(Collected data)
Segment Open

import Literature.AnabelianGeometry.SemiGraphs.SubdivisionPathTurns
import Literature.AnabelianGeometry.SemiGraphs.TemperedHbddOfLocalLevelEstrangement
import HarnessLib

/-!
# [SemiAnbd] Thm 3.7 (iii) beyond locally finite `𝔾`: separating vertices of the fixed geodesics lie over base
# vertices of INFINITE valence; the binder `hbdd` at a TAME base graph (abstract level data)

Mochizuki, *Semi-graphs of anabelioids*, Publ. RIMS **42** (2006), §3, Theorem 3.7 (iii), manuscript p. 41 ("if
`H` fixes two vertices of `𝒢_{∞,j}`, then these two vertices are joined to one another by a single edge"), with the
author's *Comments* (2020) (6)(b) [cite: MochizukiSemiAnbd2006, Thm 3.7(iii) p.41].

PROOF-ONLY (cell abc-iut, block F, FACT-LIST rows F-2772 / F-2773, residual «infinite valence» of GAP row G-t6g3-2b;
seat abc-iut-f-176 gen 3, desk memo `HOME/staging/f/f-176/g3/FINDING-hadj-tame.md`; no definition, no named fact).
Over an ABSTRACT `D : VerticialLevelData 𝒢 c` and a subgroup `C ≤ π₁^temp(𝒢)` satisfying abc-iut-w6-d062's two
depth lemmas MERGED over every FINITE set `B` of branches at a base vertex — the hypothesis `hLE` («from some level
on, two `C`-fixed tree branches at a common vertex over `w` whose base branches lie in `B` have the same image at
the reference level»; at the canonical tower it holds at ANY valence, `leFinset_temperedPiChart` of
`TemperedHbddOfTame.lean`, whereas the per-VERTEX form (LE_C,w) of `TemperedHbddOfLocalLevelEstrangement.lean`
needs finite valence at `w`):

* `VerticialLevelData.exists_fixed_turn` — for two compatible `C`-fixed vertex systems `x`, `x'` and a vertex `u`
  of `𝒢_{∞,j}` separating `x j` from `x' j`, the `C`-fixed geodesic of a deeper level contains a vertex `ũ` over
  `u` whose two neighbouring branch-points on the geodesic have DISTINCT images at `u`
  (`SemiGraph.exists_turn_getVert` for the transition map);
* `VerticialLevelData.infinite_branches_of_separating` — hence every vertex separating `x j` from `x' j` lies over
  a base vertex of INFINITE valence (`hLE` for all branches of a finite-valence base vertex identifies the two
  images): the fixed geodesics never pass THROUGH lifts of finite-valence vertices;
* `VerticialLevelData.dist_le_four_of_tame` / `hbdd_of_tame` — if every base vertex of infinite valence has only
  finitely many branches whose edge's OTHER branch abuts a vertex of infinite valence, and finitely many whose
  edge's other branch abuts any given vertex (TAME: every star; infinite-valence vertices pairwise non-adjacent,
  loop-free, of finite edge multiplicity; …), then `dist (x j, x' j) ≤ 4` at every level — the binder `hbdd` of
  abc-iut-L3-t10's `hadj_temperedPiChart_of_bounded_dist'` / `compactInVerticialAt_of_noEscape`: the escaping
  branch at `ũ` continues along the geodesic PATH (edge-point, opposite branch — morphisms are injective on the
  branches of an edge, `Hom.branchMap_injOn` —, vertex) to an end or to a separating vertex, i.e. over `base x`,
  `base x'` or a vertex of infinite valence, so its base branch was in the finite set after all.

Nothing here asserts `hLE` for any `𝒢` (canonical tower: `TemperedHbddOfTame.lean`); the case of graphs with an
infinitely-branching core (every vertex of some sub-semi-graph of infinite valence in it) is NOT treated; nothing
here bears on [IUTchIII] Cor. 3.12; typed ≠ proved elsewhere.
-/

namespace Literature.AnabelianGeometry.SemiGraphs
import Summits.CriticalPhenomena.PercolationContinuityZ3.Theses.PercNearOneGluing
import Literature.Probability.Percolation.PercolationEvents
import HarnessLib.Audit
import Summits.CriticalPhenomena.PercolationContinuityZ3.Theorems.PercNearOneGluingNearOneGluingVariants2415

/-! TTRL-lite variant V2450 of stmt-CriticalPhenomena-4574

(`stub_shorteningStep` of line `kn_shortening_induction`, move `specialise+small_case`:
`n := 5` and `A.card = 1`).  This variant is an instance of the already-landed sibling variant
V2415 (`A.card ≤ 2`, any `n`, `stub_shorteningStep_var2415`): with a single relay `A = {a₀}` the
claim is the Harris-type inequality `μ₁(v ↔ a₀) · μ₁(a₀ ↔ b) ≤ μ₁(v ↔ b)` for the glued measure
`μ₁ = prodBernoulli (w[s(v,x) ↦ 1])`, which V2415 proves (for `|A| ≤ 2`) by transport to the
uncontracted measure, Harris, and Kozma–Nitzan Lemma 3 (arXiv:2401.12397); see the docstring of
V2415.  No new definitions, no named facts, the induction hypothesis is not used. -/

namespace Summit.CriticalPhenomena.PercolationContinuityZ3.Theorems

open MeasureTheory Set Literature.Probability.LatticeModels Literature.Probability.Percolation
open scoped Classical BigOperators

/-- TTRL-lite variant V2450 of `stub_shorteningStep` (stmt-CriticalPhenomena-4574, Kozma–Nitzan
Conjecture 6 with the induction hypothesis displayed): the shortening step
`μ₁(⋃ a ∈ A, v ↔ a) · μ₁(a₀ ↔ b) ≤ μ₁(v ↔ b)` for the glued measure
`μ₁ = prodBernoulli (w[s(v,x) ↦ 1])` on `Fin 5`, in the one-relay case `A.card = 1`.
Immediate from the sibling variant `stub_shorteningStep_var2415` (case `A.card ≤ 2`, any `n`). -/
theorem stub_shorteningStep_var2450 : ∀ (w : Sym2 (Fin 5) → unitInterval) (A : Finset (Fin 5)) (b v x a₀ : Fin 5), A.card = 1 → v ∉ A → v ≠ x → w s(v, x) = 0 → a₀ ∈ A → (∀ a ∈ A, (prodBernoulli w).real (openConn a₀ b) ≤ (prodBernoulli w).real (openConn a b)) → (∀ w' : Sym2 (Fin 5) → unitInterval, (∀ e, w e = 0 → w' e = 0) → ∀ (A' : Finset (Fin 5)) (o' b' : Fin 5) (t : ℝ), (∀ a ∈ A', t ≤ (prodBernoulli w').real (openConn a b')) → (prodBernoulli w').real (⋃ a ∈ A', openConn o' a) * t ≤ (prodBernoulli w').real (openConn o' b')) → (prodBernoulli (Function.update w s(v, x) 1)).real (⋃ a ∈ A, openConn v a) * (prodBernoulli (Function.update w s(v, x) 1)).real (openConn a₀ b) ≤ (prodBernoulli (Function.update w s(v, x) 1)).real (openConn v b) := by
  intro w A b v x a₀ hcard
  exact stub_shorteningStep_var2415 5 w A b v x a₀ (by omega)

end Summit.CriticalPhenomena.PercolationContinuityZ3.Theorems
import Mathlib
import HarnessLib
import Summits.HubbardSuperconductivity.HubbardSuperconductivity.Theorems.KLProgrammeC4aLevelChartInj
import Summits.HubbardSuperconductivity.HubbardSuperconductivity.Theorems.KLProgrammeKLRegimeCountertermFrameCurveLipschitz

/-!
# Route `KLProgramme` — crux C4a: the JACOBIAN of the co-moving chart and the momentum ↔ chart CHANGE OF VARIABLES on the tube
# ((L2): the bridge from a momentum-space one-slice integral to the chart-coordinate tadpole of `…C4aTadpoleJets`)

Cell `gate-hubbard-kl`, lane hubbard-kl-c4a-1 (g2); helper for the engine-flow child `KLRegimeEngineV17F2` (stmt-HubbardSuperconductivity-20437),
stub (C) `stub_twoLeg_curvature` (memo HOME/hubbard-kl-c4a-1/C4A-PLAN.md §9 (L2): «the 2-D change of variables on the tube»).

The chart of `…C4aInvariantDefs` is `levelPoint μ K ρ ϑ = u_K(μ+ρ; ϑ)·(cos ϑ, sin ϑ)` with `u_K(·; ϑ) = perturbedFermiRadius δ_K · ϑ` the
canonical radius (`e_K(levelPoint μ K ρ ϑ) = ρ`).  Written in the plane `ℝ × ℝ` it FACTORS THROUGH MATHLIB'S POLAR COORDINATES:
  `levelChart μ K (ρ, ϑ) = polarCoord.symm (u_K(μ+ρ; ϑ), ϑ)`,
so its derivative is `D(polarCoord.symm)(u, ϑ) ∘ D(ρ,ϑ ↦ (u, ϑ))` and its Jacobian determinant is `u · ∂_ρ u` (the polar factor `u` =
`det_fderivPolarCoordSymm`, times the radial factor `∂_ρ u = ∂_μ u ∈ (0, 1/(Dt_min − 2A)]` of `…C4aLevelChart`) — positive, bounded by
`π√2/(Dt_min − 2A)`, with NO matrix computation beyond an upper-triangular `2 × 2`.

* §1 `levelChart`, `levelChart_apply` (`= (u cos ϑ, u sin ϑ)`), its components are those of `levelPoint` (`levelChart_fst/snd`);
* §2 `hasFDerivAt_levelChart` (chain rule through `hasFDerivAt_polarCoord_symm`), `det_levelChartDeriv` (`= u · ∂_ρu`, the radial partial
  read as `fderiv (ρ,ϑ ↦ u) p (1, 0) = ∂_μ u_K(μ + ρ; ϑ)`), `levelChartJac_pos`, `levelChartJac_le`;
* §3 `levelChart_injOn` on `(−r, r) × (−π, π]` (from `levelPoint_injOn`);
* §4 **`integral_image_levelChart`**: for ANY `g : ℝ × ℝ → E`,
  `∫ q in levelChart μ K '' ((−r,r) ×ˢ (−π,π]), g q = ∫ p in (−r,r) ×ˢ (−π,π], (u·∂_ρu)(p) • g (levelChart μ K p)`
  (Mathlib's `integral_image_eq_integral_abs_det_fderiv_smul`; the absolute value is removed by positivity).

The identification of the image with the momentum tube `{|e_K| < r}` inside the open square (surjectivity, by ray-wise uniqueness of the
radius) and the `(−π, π] → (0, 2π]` shift to the angular window of `…C4aTadpoleJets` are the next file's business.
Pure calculus on the tree's objects; nothing is asserted about the Hubbard model.  References: BGM 2006 §2.4 Lemma 2.1 (2.40)
[cite: BenfattoGiulianiMastropietro2006]; FST II CPAM 51 (1998) 1133 (H2)(2).
-/

noncomputable section

namespace Summit.HubbardSuperconductivity.HubbardSuperconductivity.Theorems.C4a

set_option linter.dupNamespace false -- summit = problem name (single-conjunct summit), D-0017

open Real Set MeasureTheory Filter
open scoped Topology
open Literature.MathematicalPhysics.QuantumLattice Literature.MathematicalPhysics.QuantumLattice.BandSectorCounting
open Summit.HubbardSuperconductivity.HubbardSuperconductivity.Theorems.DispersionFlow
open Summit.HubbardSuperconductivity.HubbardSuperconductivity.Theorems.KLRegimeSplit
open Summit.HubbardSuperconductivity.HubbardSuperconductivity.Theorems.PerturbedFermiCurve

/-! ## §1 The chart in the plane, through polar coordinates -/

/-- **The co-moving chart in the plane**: `levelChart μ K (ρ, ϑ) = polarCoord.symm (u_K(μ+ρ; ϑ), ϑ) = (u cos ϑ, u sin ϑ)`,
`u = perturbedFermiRadius δ_K (μ + ρ) ϑ` — the `ℝ × ℝ` coordinates of `levelPoint μ K ρ ϑ`. -/
def levelChart (μ : ℝ) (K : TrigPolyC4v) (p : ℝ × ℝ) : ℝ × ℝ :=
  polarCoord.symm (perturbedFermiRadius (fun k : Fin 2 → ℝ => -K.eval k) (μ + p.1) p.2, p.2)

/-- `levelChart μ K (ρ, ϑ) = (u cos ϑ, u sin ϑ)`. -/
theorem levelChart_apply (μ : ℝ) (K : TrigPolyC4v) (p : ℝ × ℝ) :
    levelChart μ K p = (perturbedFermiRadius (fun k : Fin 2 → ℝ => -K.eval k) (μ + p.1) p.2 * Real.cos p.2,
      perturbedFermiRadius (fun k : Fin 2 → ℝ => -K.eval k) (μ + p.1) p.2 * Real.sin p.2) := by
  simp [levelChart, polarCoord_symm_apply]

/-- The first plane coordinate is the first component of `levelPoint`. -/
theorem levelChart_fst (μ : ℝ) (K : TrigPolyC4v) (p : ℝ × ℝ) : (levelChart μ K p).1 = levelPoint μ K p.1 p.2 0 := by
  rw [levelChart_apply, levelPoint_apply_zero]

/-- The second plane coordinate is the second component of `levelPoint`. -/
theorem levelChart_snd (μ : ℝ) (K : TrigPolyC4v) (p : ℝ × ℝ) : (levelChart μ K p).2 = levelPoint μ K p.1 p.2 1 := by
  rw [levelChart_apply, levelPoint_apply_one]

/-- `levelChart` is `polarCoord.symm` after the radial reparametrisation `(ρ, ϑ) ↦ (u_K(μ+ρ; ϑ), ϑ)`. -/
theorem levelChart_eq_comp (μ : ℝ) (K : TrigPolyC4v) :
    levelChart μ K = polarCoord.symm ∘ fun p : ℝ × ℝ =>
      (perturbedFermiRadius (fun k : Fin 2 → ℝ => -K.eval k) (μ + p.1) p.2, p.2) := rfl

/-! ## §2 Derivative and Jacobian determinant -/

/-- An `ℝ`-linear functional on the plane, paired with the second coordinate, is the upper-triangular matrix
`!![φ(1,0), φ(0,1); 0, 1]` in the standard basis. -/
theorem prod_snd_eq_toLin (φ : ℝ × ℝ →L[ℝ] ℝ) :
    φ.prod (ContinuousLinearMap.snd ℝ ℝ ℝ) =
      LinearMap.toContinuousLinearMap
        (Matrix.toLin (Module.Basis.finTwoProd ℝ) (Module.Basis.finTwoProd ℝ) !![φ (1, 0), φ (0, 1); 0, 1]) := by
  rw [Matrix.toLin_finTwoProd_toContinuousLinearMap]
  refine ContinuousLinearMap.ext fun q => ?_
  obtain ⟨x, y⟩ := q
  have hlin : φ (x, y) = x * φ (1, 0) + y * φ (0, 1) := by
    have : ((x, y) : ℝ × ℝ) = x • ((1 : ℝ), (0 : ℝ)) + y • ((0 : ℝ), (1 : ℝ)) := by ext <;> simp
    rw [this, map_add, map_smul, map_smul, smul_eq_mul, smul_eq_mul]
  refine Prod.ext ?_ ?_
  · simp [hlin, mul_comm]
  · simp

/-- Its determinant is the `(1,0)`-entry `φ(1,0)`. -/
theorem det_prod_snd (φ : ℝ × ℝ →L[ℝ] ℝ) : (φ.prod (ContinuousLinearMap.snd ℝ ℝ ℝ)).det = φ (1, 0) := by
  rw [prod_snd_eq_toLin]
  simp only [ContinuousLinearMap.det, LinearMap.det_toContinuousLinearMap, LinearMap.det_toLin, Matrix.det_fin_two_of]
  ring

section Deriv

variable {a b : ℝ} (B : BandBounds a b) {K : TrigPolyC4v} {A : ℝ}
  (hA : ∀ p : Momentum, ∀ j ≤ 2, ‖iteratedFDeriv ℝ j (frameShift K) p‖ ≤ A) (hADt : 2 * A < B.Dtmin)
  {μ : ℝ} {p : ℝ × ℝ} (hlo : a < μ + p.1 - A) (hhi : μ + p.1 + A < b)
include B hA hADt hlo hhi

/-- The radial function `(ρ, ϑ) ↦ u_K(μ+ρ; ϑ)` is Fréchet differentiable at `p` (it is jointly `C^∞`, `contDiffAt_levelRadius`). -/
theorem hasFDerivAt_levelRadius :
    HasFDerivAt (fun q : ℝ × ℝ => perturbedFermiRadius (fun k : Fin 2 → ℝ => -K.eval k) (μ + q.1) q.2)
      (fderiv ℝ (fun q : ℝ × ℝ => perturbedFermiRadius (fun k : Fin 2 → ℝ => -K.eval k) (μ + q.1) q.2) p) p := by
  have h := contDiffAt_levelRadius B hA hADt (μ := μ) (ρ₀ := p.1) hlo hhi (m := 1) p.2
  exact (h.differentiableAt (by norm_num)).hasFDerivAt

/-- **Derivative of the chart** (chain rule through polar coordinates):
`D(levelChart μ K)(p) = fderivPolarCoordSymm (u, ϑ) ∘ (Du(p), dϑ)`. -/
theorem hasFDerivAt_levelChart :
    HasFDerivAt (levelChart μ K)
      ((fderivPolarCoordSymm (perturbedFermiRadius (fun k : Fin 2 → ℝ => -K.eval k) (μ + p.1) p.2, p.2)).comp
        ((fderiv ℝ (fun q : ℝ × ℝ => perturbedFermiRadius (fun k : Fin 2 → ℝ => -K.eval k) (μ + q.1) q.2) p).prod
          (ContinuousLinearMap.snd ℝ ℝ ℝ))) p := by
  have h1 := (hasFDerivAt_levelRadius B hA hADt hlo hhi).prodMk (hasFDerivAt_snd (𝕜 := ℝ) (E := ℝ) (F := ℝ) (p := p))
  have h2 := hasFDerivAt_polarCoord_symm (perturbedFermiRadius (fun k : Fin 2 → ℝ => -K.eval k) (μ + p.1) p.2, p.2)
  rw [levelChart_eq_comp]
  exact h2.comp p h1

/-- **The radial partial**: `Du(p)(1, 0) = ∂_μ u_K(μ + ρ; ϑ)` (the level derivative of `…C4aLevelChart`). -/
theorem fderiv_levelRadius_apply_one_zero :
    fderiv ℝ (fun q : ℝ × ℝ => perturbedFermiRadius (fun k : Fin 2 → ℝ => -K.eval k) (μ + q.1) q.2) p (1, 0) =
      deriv (fun m : ℝ => perturbedFermiRadius (fun k : Fin 2 → ℝ => -K.eval k) m p.2) (μ + p.1) := by
  have hF := hasFDerivAt_levelRadius B hA hADt hlo hhi
  have hF' : HasFDerivAt (fun q : ℝ × ℝ => perturbedFermiRadius (fun k : Fin 2 → ℝ => -K.eval k) (μ + q.1) q.2)
      (fderiv ℝ (fun q : ℝ × ℝ => perturbedFermiRadius (fun k : Fin 2 → ℝ => -K.eval k) (μ + q.1) q.2) p)
      ((fun ρ : ℝ => ((ρ, p.2) : ℝ × ℝ)) p.1) := by
    simp only [Prod.mk.eta]; exact hF
  -- the line ρ ↦ (ρ, ϑ) through p
  have hline : HasDerivAt (fun ρ : ℝ => ((ρ, p.2) : ℝ × ℝ)) ((1 : ℝ), (0 : ℝ)) p.1 :=
    (hasDerivAt_id p.1).prodMk (hasDerivAt_const p.1 p.2)
  have hcomp : HasDerivAt
      ((fun q : ℝ × ℝ => perturbedFermiRadius (fun k : Fin 2 → ℝ => -K.eval k) (μ + q.1) q.2) ∘ fun ρ : ℝ => ((ρ, p.2) : ℝ × ℝ))
      (fderiv ℝ (fun q : ℝ × ℝ => perturbedFermiRadius (fun k : Fin 2 → ℝ => -K.eval k) (μ + q.1) q.2) p ((1 : ℝ), (0 : ℝ)))
      p.1 :=
    hF'.comp_hasDerivAt p.1 hline
  -- the same line read through the level: ρ ↦ u(μ + ρ; ϑ)
  have hshift : HasDerivAt
      ((fun q : ℝ × ℝ => perturbedFermiRadius (fun k : Fin 2 → ℝ => -K.eval k) (μ + q.1) q.2) ∘ fun ρ : ℝ => ((ρ, p.2) : ℝ × ℝ))
      (deriv (fun m : ℝ => perturbedFermiRadius (fun k : Fin 2 → ℝ => -K.eval k) m p.2) (μ + p.1)) p.1 := by
    have hC : ContDiff ℝ ((⊤ : ℕ∞) : WithTop ℕ∞) (fun k : Fin 2 → ℝ => -K.eval k) := by
      rw [← frameShift_toLp_eq_neg_eval]; exact contDiff_frameShift_toLp K
    have hδ : ∀ k : Fin 2 → ℝ, (∀ i, |k i| ≤ π) → |(fun q : Fin 2 → ℝ => -K.eval q) k| ≤ A := fun k _ => by
      simpa [frameShift_toLp] using abs_frameShift_toLp_le hA k
    have hκ : ∀ k : Fin 2 → ℝ, (∀ i, |k i| ≤ π) → ‖fderiv ℝ (fun q : Fin 2 → ℝ => -K.eval q) k‖ ≤ 2 * A := fun k _ => by
      rw [← frameShift_toLp_eq_neg_eval]; exact norm_fderiv_frameShift_toLp_le hA k
    have hlev := hasDerivAt_perturbedFermiRadius_level B hC (by simp) hδ hκ hADt (μ₀ := μ + p.1) hlo hhi p.2
    have h2 : HasDerivAt (fun m : ℝ => perturbedFermiRadius (fun k : Fin 2 → ℝ => -K.eval k) m p.2)
        (deriv (fun m : ℝ => perturbedFermiRadius (fun k : Fin 2 → ℝ => -K.eval k) m p.2) (μ + p.1)) (μ + p.1) := by
      rw [hlev.deriv]; exact hlev
    have h3 := h2.comp p.1 ((hasDerivAt_id p.1).const_add μ)
    have h4 : HasDerivAt (fun ρ : ℝ => perturbedFermiRadius (fun k : Fin 2 → ℝ => -K.eval k) (μ + ρ) p.2)
        (deriv (fun m : ℝ => perturbedFermiRadius (fun k : Fin 2 → ℝ => -K.eval k) m p.2) (μ + p.1)) p.1 := by
      simpa [Function.comp_def] using h3
    exact h4
  exact hcomp.unique hshift

/-- **The Jacobian determinant of the chart is `u · ∂_ρu`.** -/
theorem det_levelChartDeriv :
    ((fderivPolarCoordSymm (perturbedFermiRadius (fun k : Fin 2 → ℝ => -K.eval k) (μ + p.1) p.2, p.2)).comp
        ((fderiv ℝ (fun q : ℝ × ℝ => perturbedFermiRadius (fun k : Fin 2 → ℝ => -K.eval k) (μ + q.1) q.2) p).prod
          (ContinuousLinearMap.snd ℝ ℝ ℝ))).det =
      perturbedFermiRadius (fun k : Fin 2 → ℝ => -K.eval k) (μ + p.1) p.2 *
        deriv (fun m : ℝ => perturbedFermiRadius (fun k : Fin 2 → ℝ => -K.eval k) m p.2) (μ + p.1) := by
  set Apol := fderivPolarCoordSymm (perturbedFermiRadius (fun k : Fin 2 → ℝ => -K.eval k) (μ + p.1) p.2, p.2) with hApol
  set Brad := (fderiv ℝ (fun q : ℝ × ℝ => perturbedFermiRadius (fun k : Fin 2 → ℝ => -K.eval k) (μ + q.1) q.2) p).prod
    (ContinuousLinearMap.snd ℝ ℝ ℝ) with hBrad
  have h1 : Apol.det = perturbedFermiRadius (fun k : Fin 2 → ℝ => -K.eval k) (μ + p.1) p.2 := by
    rw [hApol, det_fderivPolarCoordSymm]
  have h2 : Brad.det = deriv (fun m : ℝ => perturbedFermiRadius (fun k : Fin 2 → ℝ => -K.eval k) m p.2) (μ + p.1) := by
    rw [hBrad, det_prod_snd, fderiv_levelRadius_apply_one_zero B hA hADt hlo hhi]
  rw [show (Apol.comp Brad).det = Apol.det * Brad.det from LinearMap.det_comp _ _, h1, h2]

Segment Closed

Exercise objective
Set down only the lines above that fall between the line holding "polarCoord.symm (perturbedFermiRadius (fun" and the line holding "theorem levelChart_snd (μ", inclusive, keeping each exact.

Your response
  polarCoord.symm (perturbedFermiRadius (fun k : Fin 2 → ℝ => -K.eval k) (μ + p.1) p.2, p.2)

/-- `levelChart μ K (ρ, ϑ) = (u cos ϑ, u sin ϑ)`. -/
theorem levelChart_apply (μ : ℝ) (K : TrigPolyC4v) (p : ℝ × ℝ) :
    levelChart μ K p = (perturbedFermiRadius (fun k : Fin 2 → ℝ => -K.eval k) (μ + p.1) p.2 * Real.cos p.2,
      perturbedFermiRadius (fun k : Fin 2 → ℝ => -K.eval k) (μ + p.1) p.2 * Real.sin p.2) := by
  simp [levelChart, polarCoord_symm_apply]

/-- The first plane coordinate is the first component of `levelPoint`. -/
theorem levelChart_fst (μ : ℝ) (K : TrigPolyC4v) (p : ℝ × ℝ) : (levelChart μ K p).1 = levelPoint μ K p.1 p.2 0 := by
  rw [levelChart_apply, levelPoint_apply_zero]

/-- The second plane coordinate is the second component of `levelPoint`. -/
theorem levelChart_snd (μ : ℝ) (K : TrigPolyC4v) (p : ℝ × ℝ) : (levelChart μ K p).2 = levelPoint μ K p.1 p.2 1 := by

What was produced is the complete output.